Plus tôt ce mois-ci, l’équipe iPhone d’Apple a accepté de me fournir des informations, en arrière-plan, sur les dernières mises à niveau de l’appareil photo. Un membre du personnel a expliqué que, lorsqu’un utilisateur prend une photo avec les derniers iPhones, l’appareil photo crée jusqu’à neuf images avec différents niveaux d’exposition. Ensuite, une fonction « Deep Fusion », qui existe sous une forme ou une autre depuis 2019, fusionne les parties les plus claires de toutes ces images ensemble, pixel par pixel, formant une seule image composite.
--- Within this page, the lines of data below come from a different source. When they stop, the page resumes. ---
import Literature.AlgebraicGeometry.HodgeTheory.GysinKernelSplitBirationalTransfer
import Literature.AlgebraicGeometry.HodgeTheory.ComplexGysin
import Literature.AlgebraicTopology.SingularHomology.ExcisionTheorem
import Literature.AlgebraicTopology.SingularHomology.CohomologyDisjointOpenCover
import Literature.AlgebraicTopology.SingularHomology.TripleSequence
import HarnessLib

/-!
# The cohomology of a proper modification is spanned by the pull-back and the classes supported on
# the exceptional locus; Thom–Gysin exactness for finitely many DISJOINT smooth closed subvarieties

Topic `Literature/AlgebraicGeometry/HodgeTheory`. PROOF FILE (theorems only; no definition, no
named fact — D-0026). Two topological inputs of the blow-up formula (C. Voisin, *Hodge Theory and
Complex Algebraic Geometry I*, Thm. 7.31: for the blow-up `τ : X̃_Z → X` of a compact complex manifold
along a submanifold `Z` of codimension `r`, with exceptional divisor `j : E = ℙ(N_{Z/X}) ↪ X̃_Z`,
`Hᵏ(X) ⊕ ⊕_{0 ≤ i ≤ r-2} H^{k-2i-2}(Z) ≅ Hᵏ(X̃_Z)` through `τ^*` and `j_* ∘ (hⁱ ∪ ·) ∘ τ_E^*`;
T. Shioda, T. Katsura, Tôhoku Math. J. 31 (1979), Lemma 2.1), in the generality of a proper
modification and in SPANNING form, on the tree's real carriers `complexBetti = H*(–(ℂ); ℂ)`:

* `exists_restrictCompl_sub_map_eq_zero_of_isIso_restrict` — **the pure part of the open piece is
  reached from the base**: for `b : Z ⟶ M` a birational morphism of smooth projective complex
  `n`-folds which is an isomorphism over the open `U ⊆ M`, every `z ∈ Hᵏ(Z(ℂ); ℂ)` differs from a
  pulled-back class `b^* y` by a class dying on `(b⁻¹U)(ℂ)`. Printed argument (Voisin I, proof of
  Thm. 7.31, first step: "`τ^*` is injective … `τ_* ∘ τ^* = id`", with Fulton, *Intersection Theory*,
  Lemma 19.1.2 for the degree): `b` has degree one (the tree's `exists_hasDegree_one_of_isBirational`),
  so `w = z - b^*(b_! z)` has `b_! w = 0` (projection formula `b_! b^* = id`,
  `gysinMap_map_of_hasDegree`); and **a class `w` with `b_! w = 0` dies on `(b⁻¹U)(ℂ)`**
  (`map_subsetIncl_compl_eq_zero_of_gysinMap_eq_zero`): over a field a class dies on the open
  `Ũ = (b⁻¹U)(ℂ)` iff `w ⌢ [Z]` maps to `0` in `H_q(Z, Z ∖ C)` for every closed `C ⊆ Ũ` (the tree's
  `map_eq_zero_iff_forall_ofAbsolute_capProduct_eq_zero`, Čech–Poincaré duality), and
  `H_q(Z(ℂ), Z(ℂ) ∖ C) → H_q(M(ℂ), M(ℂ) ∖ b(C))` is an ISOMORPHISM (excision around `C`, `b` being
  a homeomorphism of `Ũ` onto the open `U(ℂ)`; `relativeSingularHomology.isIso_map_of_isOpenEmbedding`)
  carrying `j_*(w ⌢ [Z])` to `j_*(b_*(w ⌢ [Z])) = j_*(b_! w ⌢ [M]) = 0` (`capProduct_gysinMap`).
* `ker_restrictCompl_eq_iSup_range_complexGysin_of_disjoint` — **Thom–Gysin exactness for finitely
  many pairwise DISJOINT smooth closed subvarieties** `jₜ : Eₜ ⟶ Z`:
  `ker (Hᵇ(Z(ℂ)) → Hᵇ((Z ∖ ⋃ₜ jₜ(Eₜ))(ℂ))) = Σₜ im (jₜ)_*` — Deligne's Cor. 8.2.8 for this family,
  unconditionally: the Čech hypothesis of the tree's `ker_restrictCompl_eq_iSup_range_complexGysin_of_pullback`
  holds component by component (`exists_isOpen_map_subsetIncl_eq_zero_of_isClosedImmersion`,
  tautness of compact submanifolds) on pairwise disjoint open neighbourhoods, over whose union a
  class vanishing on each piece vanishes (additivity of cohomology over a disjoint open
  decomposition, `eq_zero_of_forall_map_subsetIncl_eq_zero`).
* `mem_range_map_sup_iSup_range_complexGysin_of_isIso_restrict` — **the two combined**: if
  moreover `Z ∖ b⁻¹U = ⋃ₜ jₜ(Eₜ)`, then
  `Hᵏ(Z(ℂ); ℂ) = b^* Hᵏ(M(ℂ); ℂ) + Σₜ (jₜ)_* H^{k - 2cₜ}(Eₜ(ℂ); ℂ)` — the spanning half of the blow-up
  formula with the exceptional divisor left undecomposed (its cohomology, that of a projective bundle
  over the centre, is the remaining input of Thm. 7.31 / Lemma 2.1).

## References

* [VoisinHodgeI2002] C. Voisin, Hodge Theory and Complex Algebraic Geometry I, CUP 2002, Thm. 7.31
  (proof), Lemma 7.28, §7.3.3.
* [ShiodaKatsura1979] T. Shioda, T. Katsura, On Fermat varieties, Tôhoku Math. J. 31 (1979), Lemma 2.1.
* [Fulton1998] W. Fulton, Intersection Theory, 2nd ed. (1998), Lemma 19.1.2, §6.7.
* [HatcherAT2002] A. Hatcher, Algebraic Topology, CUP 2002, Thm. 2.20 (excision), §3.1 p. 202
  (additivity), §3.3 Thm. 3.44.
* [DeligneHodgeIII1974] P. Deligne, Théorie de Hodge III, Publ. Math. IHÉS 44 (1974), Cor. 8.2.8.
* [Spanier1981] E. H. Spanier, Algebraic Topology, Ch. 6 §1 Thm. 10 (tautness).
-/

noncomputable section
Ce processus est une version extrême de la plage dynamique élevée, ou HDR, une technique qui nécessitait auparavant une certaine maîtrise des logiciels. (En tant qu’étudiant, j’aurais du mal à reproduire le HDR sur les photos de mon appareil photo traditionnel en utilisant Photoshop pour superposer divers cadres, puis découper leurs parties souhaitables.) L’appareil photo de l’iPhone analyse également chaque image sémantiquement, à l’aide d’un graphique- unité de traitement, qui sélectionne des éléments spécifiques d’un cadre – visages, paysages, ciels – et expose chacun différemment. Sur les 12 Pro et 13 Pro, j’ai constaté que le traitement d’image fait ressortir les nuages et les traînées avec plus de clarté que l’œil humain ne peut en percevoir, créant des cieux qui ressemblent aux horizons sursaturés d’un film d’animation ou d’un jeu vidéo. Andy Adams, un blogueur photo de longue date, m’a dit : « Le HDR est une technique qui, comme le sel, doit être appliquée très judicieusement ». Maintenant, chaque photo que nous prenons sur nos iPhones a été généreusement salée, que ce soit nécessaire ou non.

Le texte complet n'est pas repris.